I was at a client’s sales conference a while back, the company had been struggling in the marketplace for some time, and I kept listening with dismay as VP after VP trumpeted their, “Dell Wins!” Sure, I get it. They had beaten out an entrenched competitor in a competitive marketplace. Great. But the fixation on the competitor, even if just rhetorical, betrays a complete lack of awareness that “Dell wins!” are meaningless. What matters are “Customer Converts!”
Look, I get it. When you’re trying to make your quarterly numbers, or worse, when you’re losing market share to your competition, it’s easy to fixate on your competitor as the enemy. And why wouldn’t it be? When customers are buying other people’s products instead of yours, it’s easy to label your competitors as THE obstacle standing between you and success – in this case, more customer wins. And, let’s not forget, if it weren’t for hostile rivalries, we would never have seen Apple’s brilliant I’m a Mac, I’m a PC campaign.
And yet, the truth is, viewing your competition as your enemy takes a reductive view of the market that can ultimately undermine your success. This is why.
Sure it feels good to blame your ‘enemy’ for your failure in the marketplace. You need customers. Your competition has customers. They must be the problem. Right? Wrong. By fixating on your competitors as the problem, you unintentionally remove responsibility for success from yourself. Stated differently, if your product isn’t succeeding, no matter how ruthless and aggressive your competitor may be, it is still your fault.
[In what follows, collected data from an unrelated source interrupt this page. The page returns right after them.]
import Literature.Topology.PlanarFoliations.StarPunctures
import Literature.Topology.PlanarFoliations.ProngTailsOrder
import HarnessLib

/-!
# Ends of separatrices at star data: the limits are saddles, with prong tails

Topic: Topology / PlanarFoliations, sequel to `StarPunctures.lean` (star data: the punctures are
centres or carry prong stars), `Punctures.lean` (levels; level leaves), `ProngTails.lean`,
`ProngTailsOrder.lean`. For an open leaf of star data lying in a compact set, **a puncture which
is the ω- or α-limit set of the leaf is a saddle** (not a centre): the forward half-leaf eventually
stays in the ball of the puncture, at a constant level, which is the level of the puncture
(`StarData.nprong_ne_zero_of_omegaSet`, `StarData.nprong_ne_zero_of_alphaSet` — the argument of
`PunctureData.exists_mem_levelLeaves_of_omegaSet_subset`, and centres have no point at their
level). Hence **the leaf ends in prong tails of the stars** (`StarData.exists_fwdTail`,
`StarData.exists_bwdTail`).

## References

* C. Camacho, A. Lins Neto, *Geometric Theory of Foliations*, Birkhäuser (1985), Ch. VII §2
  [CamachoLinsNeto1985].
-/

noncomputable section

open Set Filter Function Metric
open _root_.Topology
open Literature.Topology.FourManifolds Literature.Topology.FourManifolds.Foliation

namespace Literature.Topology.PlanarFoliations

variable {X : Type*} [TopologicalSpace X] [T2Space X] [SecondCountableTopology X] {F : Foliation ℝ X} {ι : X → ℂ}
variable {B : Type*} [TopologicalSpace B] {M : Type*} [TopologicalSpace M] {T : Foliation B M} {g : ℂ → M}
variable {x : X} [NoncompactSpace (F.Leaf x)] {hbi : IsBiOriented F}

namespace StarData

variable (D : StarData F ι T g)

/-- **A puncture which is the ω-limit set of a leaf is a saddle.** [folklore] -/
theorem nprong_ne_zero_of_omegaSet {v : ℂ} (hv : v ∈ D.P) {C : Set ℂ} (hC : IsCompact C)
    (hmem : ∀ q : F.Leaf x, ι (Leaf.pt q) ∈ C) (hω : omegaSet hbi ι x = {v}) : D.nprong v ≠ 0 := by
  intro h0
  have hvω : v ∈ omegaSet hbi ι x := by rw [hω]; exact mem_singleton v
  -- eventually in the ball
  obtain ⟨p, hp⟩ := PunctureData.exists_image_fwd_subset (hbi := hbi) hC hmem isOpen_ball
    (fun w hw ↦ by rw [hω] at hw; rw [mem_singleton_iff.1 hw]; exact mem_ball_self (D.rad_pos _ hv))
  have hball : ∀ q ∈ fwd hbi p, ι (Leaf.pt q) ∈ ball v (D.rad v) := fun q hq ↦ hp ⟨q, hq, rfl⟩
  -- constant level on the forward half-leaf
  have hconst : ∀ q ∈ fwd hbi p, D.level v (ι (Leaf.pt q)) = D.level v (ι (Leaf.pt p)) := fun q hq ↦
    D.level_eq_of_isPreconnected hv (PunctureData.isPreconnected_fwd p) hball hq (mem_fwd_self p)
  -- which is the level of `v`
  have hlev : D.level v (ι (Leaf.pt p)) = D.level v v := by
    by_contra hne
    have hcl : v ∈ closure ((fun q : F.Leaf x ↦ ι (Leaf.pt q)) '' fwd hbi p) := (mem_omegaSet_iff.1 hvω) p
    have hcont := D.continuousAt_level hv (mem_ball_self (D.rad_pos _ hv))
    have hopen : ({w | D.level v w ≠ D.level v (ι (Leaf.pt p))} ∩ ball v (D.rad v)) ∈ 𝓝 v :=
      inter_mem (hcont.preimage_mem_nhds (isOpen_ne.mem_nhds (Ne.symm hne)))
        (isOpen_ball.mem_nhds (mem_ball_self (D.rad_pos _ hv)))
    obtain ⟨w, hw, ⟨q, hq, rfl⟩⟩ := mem_closure_iff_nhds.1 hcl _ hopen
    exact hw.1 (hconst q hq)
  -- contradiction with the centre property
  exact D.centre v hv h0 (Leaf.pt p) (hball p (mem_fwd_self p)) hlev

/-- **A puncture which is the α-limit set of a leaf is a saddle.** [folklore] -/
theorem nprong_ne_zero_of_alphaSet {v : ℂ} (hv : v ∈ D.P) {C : Set ℂ} (hC : IsCompact C)
    (hmem : ∀ q : F.Leaf x, ι (Leaf.pt q) ∈ C) (hα : alphaSet hbi ι x = {v}) : D.nprong v ≠ 0 := by
  intro h0
  have hvα : v ∈ alphaSet hbi ι x := by rw [hα]; exact mem_singleton v
  obtain ⟨p, hp⟩ := PunctureData.exists_image_bwd_subset (hbi := hbi) hC hmem isOpen_ball
    (fun w hw ↦ by rw [hα] at hw; rw [mem_singleton_iff.1 hw]; exact mem_ball_self (D.rad_pos _ hv))
  have hball : ∀ q ∈ bwd hbi p, ι (Leaf.pt q) ∈ ball v (D.rad v) := fun q hq ↦ hp ⟨q, hq, rfl⟩
  have hconst : ∀ q ∈ bwd hbi p, D.level v (ι (Leaf.pt q)) = D.level v (ι (Leaf.pt p)) := fun q hq ↦
    D.level_eq_of_isPreconnected hv (PunctureData.isPreconnected_bwd p) hball hq (mem_bwd_self p)
  have hlev : D.level v (ι (Leaf.pt p)) = D.level v v := by
    by_contra hne
    have hcl : v ∈ closure ((fun q : F.Leaf x ↦ ι (Leaf.pt q)) '' bwd hbi p) := (mem_alphaSet_iff.1 hvα) p
    have hcont := D.continuousAt_level hv (mem_ball_self (D.rad_pos _ hv))
    have hopen : ({w | D.level v w ≠ D.level v (ι (Leaf.pt p))} ∩ ball v (D.rad v)) ∈ 𝓝 v :=
      inter_mem (hcont.preimage_mem_nhds (isOpen_ne.mem_nhds (Ne.symm hne)))
        (isOpen_ball.mem_nhds (mem_ball_self (D.rad_pos _ hv)))
    obtain ⟨w, hw, ⟨q, hq, rfl⟩⟩ := mem_closure_iff_nhds.1 hcl _ hopen
    exact hw.1 (hconst q hq)
  exact D.centre v hv h0 (Leaf.pt p) (hball p (mem_bwd_self p)) hlev

/-- **A leaf whose ω-limit set is a puncture ends in a forward prong tail of its star.**
[cite: CamachoLinsNeto1985, Ch. VII §2] -/
theorem exists_fwdTail (hι : IsOpenEmbedding ι) {v : ℂ} (hv : v ∈ D.P) {C : Set ℂ} (hC : IsCompact C)
    (hmem : ∀ q : F.Leaf x, ι (Leaf.pt q) ∈ C) (hω : omegaSet hbi ι x = {v}) :
    ∃ hv0 : D.nprong v ≠ 0, Nonempty ((D.star v hv0).FwdTail hbi x) := by
  have hv0 := D.nprong_ne_zero_of_omegaSet hv hC hmem hω
  haveI : NeZero (D.nprong v) := ⟨hv0⟩
  exact ⟨hv0, ProngStar.nonempty_fwdTail hι hC hmem hω⟩

/-- **A leaf whose α-limit set is a puncture starts in a backward prong tail of its star.**
[cite: CamachoLinsNeto1985, Ch. VII §2] -/
theorem exists_bwdTail (hι : IsOpenEmbedding ι) {v : ℂ} (hv : v ∈ D.P) {C : Set ℂ} (hC : IsCompact C)
    (hmem : ∀ q : F.Leaf x, ι (Leaf.pt q) ∈ C) (hα : alphaSet hbi ι x = {v}) :
    ∃ hv0 : D.nprong v ≠ 0, Nonempty ((D.star v hv0).BwdTail hbi x) := by
  have hv0 := D.nprong_ne_zero_of_alphaSet hv hC hmem hα
  haveI : NeZero (D.nprong v) := ⟨hv0⟩
  exact ⟨hv0, ProngStar.nonempty_bwdTail hι hC hmem hα⟩

end StarData

end Literature.Topology.PlanarFoliations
You bear the responsibility for compelling customers to want to purchase your products.
Compelling is the operative word, here. You see, the marketplace is not reductive.
Forget the myth that customers chose your competitor over you. They chose your competitor instead of you.
That’s the hard truth that no one wants to hear - when customers opt for someone else’s product, they’ve chosen not to purchase yours. Why? Because, for any number of reasons, your product and its marketing failed the customer – and your competition had nothing to do with that failure. Which is why, instead of fighting a war against your competitors (‘market share’) you should start waging a campaign for loyalty (‘customers’).
Which, as we all know, is the bottom-line for every business. It should only ever be about the customers, the people who actually have to spend their money and buy something. So the next time you have a win against a competitor, acknowledge how good it feels, but remember that it doesn’t bring you any closer to victory because beating your competitor isn’t the goal. Winning customers is. And the better you stay focused on that, the better your odds of success really are!